The third term has just passed, and I would like to continue my last post on the discussion of some asymptotic properties and geometric interpretations for unbiased estimators.

m-estimators

Before we introduce the influence functions, let’s first have a overview of m-estimators.

Suppose we have data $D_1,…,D_n$, iid from a distribution $pr(D_i | \theta)$. Consider a function of $D_i$ and $\theta$, $g(D_i, \theta)$, such that

\[\begin{align*} E_{\theta}(g(D,\theta) | \theta) = 0 \end{align*}\]
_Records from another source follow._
import Summits.ValiantsHypothesis.ValiantsHypothesis.Theorems.DepthWindowLeafTables
import Summits.ValiantsHypothesis.ValiantsHypothesis.Theorems.DepthWindowSparseTwoLevelGood
import Summits.ValiantsHypothesis.ValiantsHypothesis.Theorems.DepthWindowSumProdTwoLevelMul
import Mathlib.Data.Fintype.BigOperators
import HarnessLib

/-!
# Route `DepthWindow`, g8 — piece (iv): components of a product by a `ΣΠΣΠ` gadget two levels up

Piece (iv) of the `(2,3)` SLIVER LEMMA programme (lens-4 NODE-v8 §11–§12), UNFUSED form, fully
assembled: if operands `cmp l ε` into a homogeneous gate list `Ψ₀` compute the weight components
`[U_l]_ε` (`l < t`, `ε ≤ d`) at product-depth `≤ D₀`, then ONE appended `Σ Π Σ Π` gadget of
product-depth `≤ D₀ + 2`, all of whose gates are weighted homogeneous, computes
`[U_0 ⋯ U_{t-1}]_e` (`e ≤ d`, `e ≤ a·b`, `1 ≤ b`), with
`O((e+1)·σ^{a+2}·a·σ^{b+1})` gates, `σ = (d+1)(t+1)` — the meet-in-the-middle count
(`a = b ≈ √e`: `σ^{O(√e)}`).

Assembly: the two-level jump formula restricted to good outer indices
(`weightedHomogeneousComponent_prod_eq_twoLevel_good`), outer indices numbered by
`Fintype.equivFin`, inner fixed-endpoint paths numbered into a uniform range `Fin σ^{b+1}` and PADDED
with all-zero leaf tables (`leafTab`; `sum_fin_pad`), leaf / terminal tables from
`Theorems/DepthWindowLeafTables.lean`, fed to the generic builder `exists_append_sumProdSumProdMul`.
Nothing here bears on `VP ≠ VNP`.

[cite: LimayeSrinivasanTavenas2025, Lemma 11] [cite: Burgisser2000, Def. 2.1]
-/

set_option linter.dupNamespace false

namespace Summit.ValiantsHypothesis.ValiantsHypothesis.Theorems.DepthWindow

open Finset MvPolynomial Literature.Computability.AlgebraicComplexity ArithCircuit

/-- States of the jump automaton: (degree reached, position). -/
abbrev StT (d t : ℕ) : Type := Fin (d + 1) × Fin (t + 1)

/-- Outer indices of the fixed-endpoint two-level formula: (jump count, end state, outer path). -/
abbrev Outer (d t e a : ℕ) : Type :=
  Fin (e + 1) × ((y : StT d t) × PathsFix (StT d t) a (((0 : Fin (d + 1)), (0 : Fin (t + 1))) : StT d t) y)

/-- Good outer indices: terminal degree `e`, stepwise monotone degree. -/
abbrev GoodT (d t e a : ℕ) : Type :=
  {α : Outer d t e a // ((α.2.1.1 : ℕ) = e) ∧
    ∀ q : Fin a, ((α.2.2.1 q.castSucc).1 : ℕ) ≤ (α.2.2.1 q.succ).1}

/-- Padding a sum over a numbered finite type into a uniform range. -/
theorem sum_fin_pad {M : Type*} [AddCommMonoid M] {F : Type*} [Fintype F] [DecidableEq F] (nB : ℕ)
    (h : Fintype.card F ≤ nB) (f : F → M) :
    ∑ β : Fin nB, (if hβ : (β : ℕ) < Fintype.card F then f ((Fintype.equivFin F).symm ⟨β, hβ⟩) else 0)
      = ∑ s, f s := by
  rw [Fin.sum_univ_eq_sum_range
      (fun i => if hβ : i < Fintype.card F then f ((Fintype.equivFin F).symm ⟨i, hβ⟩) else 0) nB,
    ← Finset.sum_range_add_sum_Ico _ h,
    Finset.sum_eq_zero (s := Finset.Ico (Fintype.card F) nB) (fun i hi => by
      rw [Finset.mem_Ico] at hi; exact dif_neg (by omega)), add_zero,
    ← Fin.sum_univ_eq_sum_range
      (fun i => if hβ : i < Fintype.card F then f ((Fintype.equivFin F).symm ⟨i, hβ⟩) else 0)]
  exact Fintype.sum_equiv (Fintype.equivFin F).symm _ f fun β => by simp only [dif_pos β.isLt]

/-- Good outer indices vs the filtered sum. -/
theorem sum_goodT_eq_sum_filter {M : Type*} [AddCommMonoid M] (d t e a : ℕ) (F : Outer d t e a → M) :
    ∑ g : GoodT d t e a, F g.1 =
      ∑ α ∈ (Finset.univ : Finset (Outer d t e a)).filter
          (fun α => ((α.2.1.1 : ℕ) = e) ∧
            ∀ q : Fin a, ((α.2.2.1 q.castSucc).1 : ℕ) ≤ (α.2.2.1 q.succ).1), F α := by
  rw [← Finset.sum_subtype_eq_sum_filter, Finset.subtype_univ]

/-- Counting the outer indices: `card GoodT ≤ (e+1)·σ^{a+2}`. -/
theorem card_goodT_le (d t e a : ℕ) :
    Fintype.card (GoodT d t e a) ≤ (e + 1) * ((d + 1) * (t + 1)) ^ (a + 2) := by
  refine (Fintype.card_subtype_le _).trans ?_
  rw [Fintype.card_prod, Fintype.card_fin, Fintype.card_sigma]
  refine Nat.mul_le_mul_left _ ?_
  calc ∑ y : StT d t, Fintype.card (PathsFix (StT d t) a (((0 : Fin (d + 1)), (0 : Fin (t + 1))) : StT d t) y)
      ≤ ∑ _y : StT d t, ((d + 1) * (t + 1)) ^ (a + 1) :=
        Finset.sum_le_sum fun y _ => (Fintype.card_subtype_le _).trans (le_of_eq (by
          rw [Fintype.card_fun, Fintype.card_prod, Fintype.card_fin, Fintype.card_fin, Fintype.card_fin]))
    _ = ((d + 1) * (t + 1)) ^ (a + 2) := by
        rw [Finset.sum_const, Finset.card_univ, Fintype.card_prod, Fintype.card_fin, Fintype.card_fin,
          smul_eq_mul]
        ring

/-- Counting the inner indices: `card PathsFix ≤ σ^{b+1}`. -/
theorem card_pathsFix_le (d t b : ℕ) (x y : StT d t) :
    Fintype.card (PathsFix (StT d t) b x y) ≤ ((d + 1) * (t + 1)) ^ (b + 1) :=
  (Fintype.card_subtype_le _).trans (le_of_eq (by
    rw [Fintype.card_fun, Fintype.card_prod, Fintype.card_fin, Fintype.card_fin, Fintype.card_fin]))

variable {k : Type*} [CommRing k] {τ : Type*}

/-- The padded leaf table of block `q` of the good outer index `g`: inner slot `β < card` = the
leaf table of the `β`-th fixed-endpoint inner path, other slots all-zero. -/
noncomputable def leafTab (d t : ℕ) (cmp : ℕ → ℕ → Operand k τ) (e a b nB : ℕ) (g : GoodT d t e a)
    (q : Fin a) (β : Fin nB) (u' : Fin (b * (t + 1))) : Operand k τ :=
  if hβ : (β : ℕ) < Fintype.card (PathsFix (StT d t) b (g.1.2.2.1 q.castSucc) (g.1.2.2.1 q.succ)) then
    leafOp d t cmp (g.1.1 : ℕ) a b q
      ((Fintype.equivFin (PathsFix (StT d t) b (g.1.2.2.1 q.castSucc) (g.1.2.2.1 q.succ))).symm
        ⟨β, hβ⟩).1 u'
  else Operand.const 0

section LeafTab

variable (w : τ → ℕ) (d t : ℕ) (U : ℕ → MvPolynomial τ k) (cmp : ℕ → ℕ → Operand k τ)
  (V : List (MvPolynomial τ k)) (D : List ℕ) (n D₀ : ℕ) (e a b nB : ℕ)

/-- References of the padded leaf table. -/
theorem leafTab_refsBelow (hrefs : ∀ l ε, l < t → ε ≤ d → (cmp l ε).RefsBelow n)
    (g : GoodT d t e a) (q : Fin a) (β : Fin nB) (u' : Fin (b * (t + 1))) :
    (leafTab d t cmp e a b nB g q β u').RefsBelow n := by
  unfold leafTab
  by_cases hβ : (β : ℕ) < Fintype.card (PathsFix (StT d t) b (g.1.2.2.1 q.castSucc) (g.1.2.2.1 q.succ))
  · rw [dif_pos hβ]; exact leafOp_refsBelow d t cmp _ hrefs _ a b q _ u'
  · rw [dif_neg hβ]; trivial

/-- Depth of the padded leaf table. -/
theorem leafTab_depthIn (hdp : ∀ l ε, l < t → ε ≤ d → (cmp l ε).depthIn D ≤ D₀)
    (g : GoodT d t e a) (q : Fin a) (β : Fin nB) (u' : Fin (b * (t + 1))) :
    (leafTab d t cmp e a b nB g q β u').depthIn D ≤ D₀ := by
  unfold leafTab
  by_cases hβ : (β : ℕ) < Fintype.card (PathsFix (StT d t) b (g.1.2.2.1 q.castSucc) (g.1.2.2.1 q.succ))
  · rw [dif_pos hβ]; exact leafOp_depthIn d t cmp _ D₀ hdp _ a b q _ u'
  · rw [dif_neg hβ]; exact Nat.zero_le _

/-- Weight of the padded leaf products: the degree increment of block `q`. -/
theorem prod_leafTab_isWeightedHomogeneous
    (hev : ∀ l ε, l < t → ε ≤ d → (cmp l ε).eval V = weightedHomogeneousComponent w ε (U l))
    (hpos : 0 < b * (t + 1)) (g : GoodT d t e a) (q : Fin a) (β : Fin nB) :
    IsWeightedHomogeneous w (∏ u' : Fin (b * (t + 1)), (leafTab d t cmp e a b nB g q β u').eval V)
      (((g.1.2.2.1 q.succ).1 : ℕ) - (g.1.2.2.1 q.castSucc).1) := by
  unfold leafTab
  by_cases hβ : (β : ℕ) < Fintype.card (PathsFix (StT d t) b (g.1.2.2.1 q.castSucc) (g.1.2.2.1 q.succ))
  · simp only [dif_pos hβ]
    set s := (Fintype.equivFin
      (PathsFix (StT d t) b (g.1.2.2.1 q.castSucc) (g.1.2.2.1 q.succ))).symm ⟨β, hβ⟩ with hs
    have h := prod_leafOp_isWeightedHomogeneous w d t U cmp V hev (g.1.1 : ℕ) a b q s.1
    have h0 : s.1 0 = g.1.2.2.1 q.castSucc := s.2.1
    have h1 : s.1 (Fin.last b) = g.1.2.2.1 q.succ := s.2.2
    rw [h0, h1] at h
    exact h
  · simp only [dif_neg hβ]
    rw [Finset.prod_eq_zero (Finset.mem_univ (⟨0, hpos⟩ : Fin (b * (t + 1))))
      (by simp only [Operand.eval, C_0])]
    exact isWeightedHomogeneous_zero k w _

/-- Value of the padded inner sums: the fixed-endpoint inner path sum of block `q`. -/
theorem sum_prod_leafTab_eval
    (hev : ∀ l ε, l < t → ε ≤ d → (cmp l ε).eval V = weightedHomogeneousComponent w ε (U l))
    (hpos : 0 < b * (t + 1)) (g : GoodT d t e a) (q : Fin a) :
    ∑ β : Fin (((d + 1) * (t + 1)) ^ (b + 1)),
        ∏ u' : Fin (b * (t + 1)),
          (leafTab d t cmp e a b (((d + 1) * (t + 1)) ^ (b + 1)) g q β u').eval V =
      ∑ s : PathsFix (StT d t) b (g.1.2.2.1 q.castSucc) (g.1.2.2.1 q.succ),
        pathWeight (fun u : Fin b =>
          padLayers (jumpMat w d t U) (g.1.1 : ℕ) (a * b) ⟨(q : ℕ) * b + u, blockIndex_lt q u⟩) s.1 := by
  rw [← sum_fin_pad (((d + 1) * (t + 1)) ^ (b + 1)) (card_pathsFix_le d t b _ _)]
  refine Finset.sum_congr rfl fun β _ => ?_
  unfold leafTab
  by_cases hβ : (β : ℕ) < Fintype.card (PathsFix (StT d t) b (g.1.2.2.1 q.castSucc) (g.1.2.2.1 q.succ))
  · simp only [dif_pos hβ]
    exact prod_leafOp_eval w d t U cmp V hev _ a b q _
  · simp only [dif_neg hβ]
    exact Finset.prod_eq_zero (Finset.mem_univ (⟨0, hpos⟩ : Fin (b * (t + 1))))
      (by simp only [Operand.eval, C_0])

end LeafTab

/-- **Piece (iv), unfused: the weight-`e` component of a product of `t` factors whose components
sit at product-depth `≤ D₀` is computed by an appended homogeneous `Σ Π Σ Π` gadget of product-depth
`≤ D₀ + 2`.** [cite: LimayeSrinivasanTavenas2025, Lemma 11] -/
theorem exists_gates_prod_component (w : τ → ℕ) (Ψ₀ : List (Gate k τ)) (d t e a b D₀ : ℕ)
    (he : e ≤ d) (hab : e ≤ a * b) (hb : 1 ≤ b) (U : ℕ → MvPolynomial τ k)
    (cmp : ℕ → ℕ → Operand k τ)
    (hrefs : ∀ l ε, l < t → ε ≤ d → (cmp l ε).RefsBelow Ψ₀.length)
    (hdp : ∀ l ε, l < t → ε ≤ d → (cmp l ε).depthIn (gateWDepths prodWeight Ψ₀) ≤ D₀)
    (hev : ∀ l ε, l < t → ε ≤ d →
      (cmp l ε).eval (gateValues Ψ₀) = weightedHomogeneousComponent w ε (U l))
    (hhom₀ : ∀ g ∈ gateValues Ψ₀, ∃ e' : ℕ, IsWeightedHomogeneous w g e') :
    ∃ (Δ : List (Gate k τ)) (o : Operand k τ),
      Δ.length ≤ ((e + 1) * ((d + 1) * (t + 1)) ^ (a + 2) + 1) *
          (a * (((d + 1) * (t + 1)) ^ (b + 1) + 1) + 1) ∧
      (∀ vs : List (Operand k τ), Gate.prod vs ∈ Δ →
          vs.length = b * (t + 1) ∨ vs.length = a + (t + 1)) ∧
      (∀ g ∈ gateValues (Ψ₀ ++ Δ), ∃ e' : ℕ, IsWeightedHomogeneous w g e') ∧
      (∀ y ∈ gateWDepths prodWeight (Ψ₀ ++ Δ), y ∈ gateWDepths prodWeight Ψ₀ ∨ y ≤ D₀ + 2) ∧
      o.RefsBelow (Ψ₀ ++ Δ).length ∧
      o.depthIn (gateWDepths prodWeight (Ψ₀ ++ Δ)) ≤ D₀ + 2 ∧
      IsWeightedHomogeneous w (o.eval (gateValues (Ψ₀ ++ Δ))) e ∧
      o.eval (gateValues (Ψ₀ ++ Δ)) = weightedHomogeneousComponent w e (∏ l ∈ range t, U l) := by
  have hpos : 0 < b * (t + 1) := Nat.mul_pos (by omega) (Nat.succ_pos t)
  obtain ⟨Δ, o, hlen, hfan, hhom, hdepths, horefs, hodp, hoW, hoval⟩ :=
    exists_append_sumProdSumProdMul w (nA := Fintype.card (GoodT d t e a))
      (nB := ((d + 1) * (t + 1)) ^ (b + 1)) (a := a) (b := b * (t + 1)) (x := t + 1) Ψ₀
      (fun _ => (1 : k)) (fun _ _ _ => (1 : k))
      (fun i q β u' => leafTab d t cmp e a b (((d + 1) * (t + 1)) ^ (b + 1))
        ((Fintype.equivFin (GoodT d t e a)).symm i) q β u')
      (fun i v => finFactorOp d t e cmp ((Fintype.equivFin (GoodT d t e a)).symm i).1.2.1 v)
      D₀ e
      (fun i q => ((((Fintype.equivFin (GoodT d t e a)).symm i).1.2.2.1 q.succ).1 : ℕ) -
        (((Fintype.equivFin (GoodT d t e a)).symm i).1.2.2.1 q.castSucc).1)
      (fun _ => 0)
      (fun i q β u' => leafTab_refsBelow d t cmp _ e a b _ hrefs _ q β u')
      (fun i q β u' => leafTab_depthIn d t cmp _ D₀ e a b _ hdp _ q β u')
      (fun i v => finFactorOp_refsBelow d t cmp _ e hrefs _ v)
      (fun i v => (finFactorOp_depthIn d t cmp _ D₀ e hdp _ v).trans (Nat.le_succ _))
      hhom₀
      (fun i q β => prod_leafTab_isWeightedHomogeneous w d t U cmp (gateValues Ψ₀) e a b _ hev hpos _ q β)
      (fun i => prod_finFactorOp_isWeightedHomogeneous w d t U cmp (gateValues Ψ₀) e hev _)
      (fun i => by
        rw [add_zero]
        exact sum_blockWt_eq_of_good e ((Fintype.equivFin (GoodT d t e a)).symm i).1
          ((Fintype.equivFin (GoodT d t e a)).symm i).2.1 ((Fintype.equivFin (GoodT d t e a)).symm i).2.2)
  refine ⟨Δ, o, ?_, hfan, hhom, hdepths, horefs, hodp, hoW, ?_⟩
  · -- the count
    rw [hlen]
    have hA := card_goodT_le d t e a
    have h1 : (Fintype.card (GoodT d t e a) + 1) * (a * (((d + 1) * (t + 1)) ^ (b + 1) + 1) + 1) =
        Fintype.card (GoodT d t e a) * a * (((d + 1) * (t + 1)) ^ (b + 1) + 1) +
          (Fintype.card (GoodT d t e a) + 1) + a * (((d + 1) * (t + 1)) ^ (b + 1) + 1) := by ring
    calc Fintype.card (GoodT d t e a) * a * (((d + 1) * (t + 1)) ^ (b + 1) + 1) +
          (Fintype.card (GoodT d t e a) + 1)
        ≤ (Fintype.card (GoodT d t e a) + 1) * (a * (((d + 1) * (t + 1)) ^ (b + 1) + 1) + 1) := by
          rw [h1]; omega
      _ ≤ ((e + 1) * ((d + 1) * (t + 1)) ^ (a + 2) + 1) * (a * (((d + 1) * (t + 1)) ^ (b + 1) + 1) + 1) :=
          Nat.mul_le_mul_right _ (by omega)
  · -- the value
    rw [hoval]
    simp only [C_1, one_mul, sum_prod_leafTab_eval w d t U cmp (gateValues Ψ₀) e a b hev hpos,
      prod_finFactorOp_eval w d t U cmp (gateValues Ψ₀) e hev]
    rw [weightedHomogeneousComponent_prod_eq_twoLevel_good w d t e a b he hab U,
      ← sum_goodT_eq_sum_filter]
    exact Fintype.sum_equiv (Fintype.equivFin (GoodT d t e a)).symm _ _ fun i => mul_comm _ _

end Summit.ValiantsHypothesis.ValiantsHypothesis.Theorems.DepthWindow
Then the estimator $\hat{\theta}$ is defined as the solution of the empirical average:

\[\begin{align*} \frac{1}{n} \sum_{i=1}^n g(D_i, \hat{\theta}) = 0 \end{align*}\]

Under certain regularity conditions, we can prove the consistency and asymptotic normality of $\hat{\theta}$.

Influence functions

By mean value theorem, we can derive the following expansion:

\[\begin{align*} & \sum_{i=1}^n g(D_i, \hat{\theta}) = 0 \\ & \sum_{i=1}^n g(D_i, \theta_0) + \sum_{i=1}^n \frac{\partial g(D_i,\theta^* )}{\partial \theta} (\hat{\theta} - \theta_0) = 0 \end{align*}\]
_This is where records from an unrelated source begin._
import Mathlib

/-!
# PP(12), family B1-p+: collineations of prime order `n + 1` — typed lift normal form, kernel control, census statement
Framing: lottery ticket; floor = certified bounds/negative ranges.

Companion of `OrderElevenCollineation.lean` (cell pub-namedobj, target M). A collineation `σ` of prime order
`p = n + 1` of a projective plane of order `n` fixes exactly an antiflag `(P₀, l₀)` (FAMILY-B1P-PLUS.md Lemma 5;
the fixed-line congruence is `FixedPointCongruences.fixedOnLine_order12_q13` for `n = 12`). With base choices
(a line `N` through `P₀`, `Q = N ∩ l₀`, `P_t = N ∩ T_t` on the `n − 1` free point orbits, base lines `L_s ∋ Q`
of the `n − 1` free line orbits) the plane is encoded by the membership tables
`mem s t x ↔ P_t^{σ^x} ∈ L_s` (`x ∈ Z_p`, coded as `Fin p`), and "any two lines meet exactly once" becomes
`LiftData.Valid` below (FAMILY-B1P-PLUS §2). Here we

* define the normal form as a DECIDABLE predicate (the object `code/collin/liftplus.c|.py` exhaust, for every
  admissible orbit matrix);
* kernel-check the (+) control: the lift extracted from `PG(2,4)` with a collineation of order `5` fixing an
  antiflag is valid (`decide`);
* TYPE the census statement for `n = 12`, `p = 13` (`NoLiftData13`) — NOT proved in Lean: certified by
  exhaustive search (38 orbit-matrix classes, 0 lifts; designs E1 `liftplus.c`, twin `liftplus.py`, farm j098200)
  and in print as Janko–van Trung, Geom. Dedicata 11 (1981) 257–284 and 12 (1982) 87–99.
-/

namespace Summit.Ventures.DiscreteObjects.PP12

/-- **Lift data** for the antiflag action of `Z_p` (`p = n + 1` prime) with `N = n − 1` free point orbits and
`N` free line orbits: `mem s t x` says that the base line of free line orbit `s` contains the point `P_t^{σ^x}`. -/
structure LiftData (N p : ℕ) where
  /-- membership table `x ∈ E_{s,t}` -/
  mem : Fin N → Fin N → Fin p → Bool

namespace LiftData

variable {N p : ℕ}

/-- (M·U) for each free line orbit `s`, the sets `E_{s,t}` partition `Z_p ∖ {0}`: a line through `P₀` meets a
free line exactly once. -/
def RowPartition [NeZero p] (D : LiftData N p) (s : Fin N) : Prop :=
  (∀ t, D.mem s t 0 = false) ∧ ∀ x : Fin p, x ≠ 0 → ∃ t, D.mem s t x = true ∧ ∀ t', D.mem s t' x = true → t' = t

/-- (U·U, same orbit) internal differences within row `s` realise every non-zero residue exactly once: two lines
of the same free orbit meet exactly once. -/
def Internal [NeZero p] (D : LiftData N p) (s : Fin N) : Prop :=
  ∀ δ : Fin p, δ ≠ 0 → ∃ t x, D.mem s t x = true ∧ D.mem s t (x - δ) = true ∧
    ∀ t' x', D.mem s t' x' = true → D.mem s t' (x' - δ) = true → t' = t ∧ x' = x

/-- (U·U′, different orbits) columnwise disjoint and every non-zero cross difference exactly once: lines of
different free orbits meet exactly once. -/
def Cross [NeZero p] (D : LiftData N p) (s s' : Fin N) : Prop :=
  (∀ t x, ¬ (D.mem s t x = true ∧ D.mem s' t x = true)) ∧
  ∀ δ : Fin p, δ ≠ 0 → ∃ t x, D.mem s t x = true ∧ D.mem s' t (x - δ) = true ∧
    ∀ t' x', D.mem s t' x' = true → D.mem s' t' (x' - δ) = true → t' = t ∧ x' = x

/-- **Lift normal form** (FAMILY-B1P-PLUS §2): all line pairs meet exactly once. -/
def Valid [NeZero p] (D : LiftData N p) : Prop :=
  (∀ s, D.RowPartition s ∧ D.Internal s) ∧ ∀ s s', s ≠ s' → D.Cross s s'

/-- (M·U) is decidable. -/
instance [NeZero p] (D : LiftData N p) (s : Fin N) : Decidable (D.RowPartition s) := by
  unfold RowPartition; infer_instance
/-- (U·U) is decidable. -/
instance [NeZero p] (D : LiftData N p) (s : Fin N) : Decidable (D.Internal s) := by
  unfold Internal; infer_instance
/-- (U·U′) is decidable. -/
instance [NeZero p] (D : LiftData N p) (s s' : Fin N) : Decidable (D.Cross s s') := by
  unfold Cross; infer_instance
/-- `Valid` is decidable, so explicit lifts are checked by `decide`. -/
instance [NeZero p] (D : LiftData N p) : Decidable D.Valid := by unfold Valid; infer_instance

end LiftData

/-- The lift extracted from `PG(2,4)` with a collineation `diag(1) ⊕ A` (`A ∈ GL(2,4)` of order 5) fixing exactly an
antiflag (census file `M-B1pp-lift-n4.sols.jsonl`, lift 1): rows `E_0 = ({1,4},{2,3},∅)`, `E_1 = ({2,3},∅,{1,4})`,
`E_2 = (∅,{1,4},{2,3})` over `Z_5`; orbit matrix `[[2,2,0],[2,0,2],[0,2,2]]`. -/
def pg4Lift : LiftData 3 5 where
  mem := fun s t x =>
    (decide (s = 0) && ((decide (t = 0) && (decide (x = 1) || decide (x = 4))) ||
                        (decide (t = 1) && (decide (x = 2) || decide (x = 3))))) ||
    (decide (s = 1) && ((decide (t = 0) && (decide (x = 2) || decide (x = 3))) ||
                        (decide (t = 2) && (decide (x = 1) || decide (x = 4))))) ||
    (decide (s = 2) && ((decide (t = 1) && (decide (x = 1) || decide (x = 4))) ||
                        (decide (t = 2) && (decide (x = 2) || decide (x = 3)))))

/-- (+) control, kernel: the `PG(2,4)` antiflag lift is a valid normal form. -/
theorem pg4Lift_valid : pg4Lift.Valid := by
  decide

/-- **Census statement, `n = 12`, `p = 13` (typed only).** No lift data with `11` free orbits over `Z_13` are
valid; equivalently (FAMILY-B1P-PLUS §1–§2) no projective plane of order 12 admits a collineation of order 13.
Certified by exhaustive search over the 38 admissible orbit-matrix classes (designs `omgen.c`, `liftplus.c`:
0 lifts, 44 s normalised / 282 s unnormalised; `liftplus.py` twin, farm j098200); in print: Janko–van Trung
1981/82. NOT proved here. -/
def NoLiftData13 : Prop := ∀ D : LiftData 11 13, ¬ D.Valid

end Summit.Ventures.DiscreteObjects.PP12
where $\theta^* $ is between $\theta_0$ and $\hat{\theta}$.

By the weak law of large numbers and regularity assumptions, we have

\[\begin{align*} \frac{1}{n} \sum_{i=1}^n \frac{\partial g(D_i,\theta^* )}{\partial \theta} \xrightarrow{p} E(\frac{\partial g(D,\theta^* )}{\partial \theta}) \end{align*}\]

Then we have

\[\begin{align*} \sqrt{n} (\hat{\theta}-\theta) &= - [\frac{1}{n} \sum_{i=1}^n \frac{\partial g(D_i,\theta^* )}{\partial \theta} ]^{-1} \{ \frac{1}{\sqrt{n}} \sum_{i=1}^n g(D_i,\theta_0)\} \\ &= - [E(\frac{\partial g(D,\theta^* )}{\partial \theta}) ]^{-1} \{ \frac{1}{\sqrt{n}} \sum_{i=1}^n g(D_i,\theta_0)\}+o_p(1) \end{align*}\]
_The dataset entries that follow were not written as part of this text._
/-! ### The Cor. 4.11 hypothesis package at a pair of `p`-adic Frobenioids -/

/-- **The standing hypotheses of [FrdI] Cor. 4.11 HOLD for every equivalence `Ψ : C₁ ⥲ C₂` between `p`-adic
Frobenioids over SLIM bases of FSM-type**: `D_i` Div-slim (slim ⇒ Div-slim, Def. 4.5 (iv)), `C_i` of standard
type ([FrdII] Thm. 1.2 (i)), and hypothesis (b) "if `C₁`, `C₂` are of group-like type …" IDLE (its antecedent is
refuted: a `p`-adic Frobenioid is not of group-like type, `Φ ≠ 0`). [cite: MochizukiFrdI2008, Cor. 4.11 p.91] -/
theorem cor411Setting_padic (hD₁ : IsOfFSMType D₁) (hD₂ : IsOfFSMType D₂) (hsl₁ : IsSlim D₁) (hsl₂ : IsSlim D₂)
    (Ψ : d₁.frobenioid ≌ d₂.frobenioid) :
    (ModelFrobenioid.data d₁.Φ d₁.B d₁.divB).Cor411Setting (ModelFrobenioid.data d₂.Φ d₂.B d₂.divB) Ψ where
  divSlim := ⟨PreFrobenioidData.isDivSlim_of_isSlim _ hsl₁, PreFrobenioidData.isDivSlim_of_isSlim _ hsl₂⟩
  standard := ⟨d₁.thm12_isOfStandardType_of_isOfFSMType hD₁, d₂.thm12_isOfStandardType_of_isOfFSMType hD₂⟩
  hypB h₁ _ := absurd h₁ fun h =>
    d₁.thm12_not_isGroupLike fun X => (ofFunctor_isGroupLikeObj d₁.structureFunctor X).mp (h.obj X)

/-! ### Corollary 4.11 (ii) -/

/-- **[FrdI] Cor. 4.11 (ii) AS TYPED for every equivalence `Ψ : C₁ ⥲ C₂` of `p`-adic Frobenioids over bases of
FSM-type** (seat abc-iut-L1-d6's FSM closer `cor411ii_ofFunctor_of_isOfFSMType`; `Φ_i` perf-factorial since
monoprime). [cite: MochizukiFrdI2008, Cor. 4.11 (ii) p.91] -/
theorem cor411ii_padic (hD₁ : IsOfFSMType D₁) (hD₂ : IsOfFSMType D₂) (Ψ : d₁.frobenioid ≌ d₂.frobenioid) :
    (ModelFrobenioid.data d₁.Φ d₁.B d₁.divB).Cor411ii (ModelFrobenioid.data d₂.Φ d₂.B d₂.divB) Ψ :=
  cor411ii_ofFunctor_of_isOfFSMType (d₁.isFrobenioid_of_isOfFSMType hD₁) (d₂.isFrobenioid_of_isOfFSMType hD₂) Ψ
    (fun _ => Literature.AnabelianGeometry.EtaleTheta.MonoprimeStructure.isPerfFactorial (d₁.isMonoprime _))
    (fun _ => Literature.AnabelianGeometry.EtaleTheta.MonoprimeStructure.isPerfFactorial (d₂.isMonoprime _))
    hD₁ hD₂

/-- **The `1`-unique `Ψ^Base : D₁ ⥲ D₂` induced by `Ψ`** (Cor. 4.11 (ii) p. 91), for `p`-adic Frobenioids over
slim bases of FSM-type: for every `Ψ : C₁ ⥲ C₂` there is `Ψ^Base` with a `1`-unique `1`-commutative square over
the base functors, and the composites `C₁ → D₂` are rigid. [cite: MochizukiFrdI2008, Cor. 4.11 (ii) p.91] -/
theorem exists_oneUniqueSquare_base_padic (hD₁ : IsOfFSMType D₁) (hD₂ : IsOfFSMType D₂) (hsl₁ : IsSlim D₁)
    (hsl₂ : IsSlim D₂) (Ψ : d₁.frobenioid ≌ d₂.frobenioid) :
    ∃ ΨBase : D₁ ⥤ D₂,
      OneUniqueSquare Ψ.functor (ModelFrobenioid.data d₁.Φ d₁.B d₁.divB).base
          (ModelFrobenioid.data d₂.Φ d₂.B d₂.divB).base ΨBase ∧
        IsRigidFunctor (Ψ.functor ⋙ (ModelFrobenioid.data d₂.Φ d₂.B d₂.divB).base) ∧
          IsRigidFunctor ((ModelFrobenioid.data d₁.Φ d₁.B d₁.divB).base ⋙ ΨBase) := by
  obtain ⟨ΨBase, hsq, hrig⟩ := cor411ii_padic d₁ d₂ hD₁ hD₂ Ψ (cor411Setting_padic d₁ d₂ hD₁ hD₂ hsl₁ hsl₂ Ψ)
  exact ⟨ΨBase, hsq, hrig hsl₁ hsl₂⟩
Therefore, we can define the influence function as

\[\begin{align*} \phi(D_i) = - [E(\frac{\partial g(D,\theta^* )}{\partial \theta}) ]^{-1} g(D_i,\theta_0) \end{align*}\]

It has the following property:

\[\begin{align*} \sqrt{n} (\hat{\theta}-\theta) = \frac{1}{\sqrt{n}} \sum_{i=1}^n \phi(D_i) + o_p(1) \end{align*}\]

where $E(\phi(D))= 0$.

Geometric Interpretation

Now we are going to discuss about the geometry of influence functions for parametric models. Suppose the parameter $\theta$ can be represented as $(\beta^T,\eta^T)^T$, where $\beta$ is the parameter of interest with dimension $q$, $\eta$ is the nuisance parameter with dimension $r$, thus $\theta$ has dimension $p=q+r$.

Similar to the last post, we consider the Hilbert space of all $q$-dim random variables D with mean zero and finite variance, and inner product is defined as $<u,v>= E(u^T v)$. Then we define the tangent space spanned by the score vector $S_{\theta}(D,\theta_0)$:

\[\begin{align*} \Gamma = \{ A S_{\theta}(D,\theta_0) \ \text{for all matrices} \ A: q \times p \} \end{align*}\]

The nuisance tangent is :

\[\begin{align*} \Gamma = \{ A S_{\eta}(D,\theta_0) \ \text{for all matrices} \ A: q \times r \} \end{align*}\]

Now we can have an important theorem:

All influence functions can be represented as the linear variety $\phi^* (D) + \Gamma^{\perp}$, where $\phi^* (D)$ is any influence function and $\Gamma^{\perp}$ is the space orthogonal to the tangent space.

Then we can define the efficient function $\phi_{eff} (D)$, which has the smallest variance matrix. It is easy to prove that:

\[\begin{align*} \phi_{eff}(D) = \phi^* (D)- \Pi(\phi^* (D) | \Gamma^{\perp} ) = \Pi(\phi^* (D) | \Gamma) \end{align*}\]

Reference

Lecture notes from Stats Theory, instructor: Prof.Constantine

Tsiatis, A. (2007). Semiparametric theory and missing data. Springer Science & Business Media.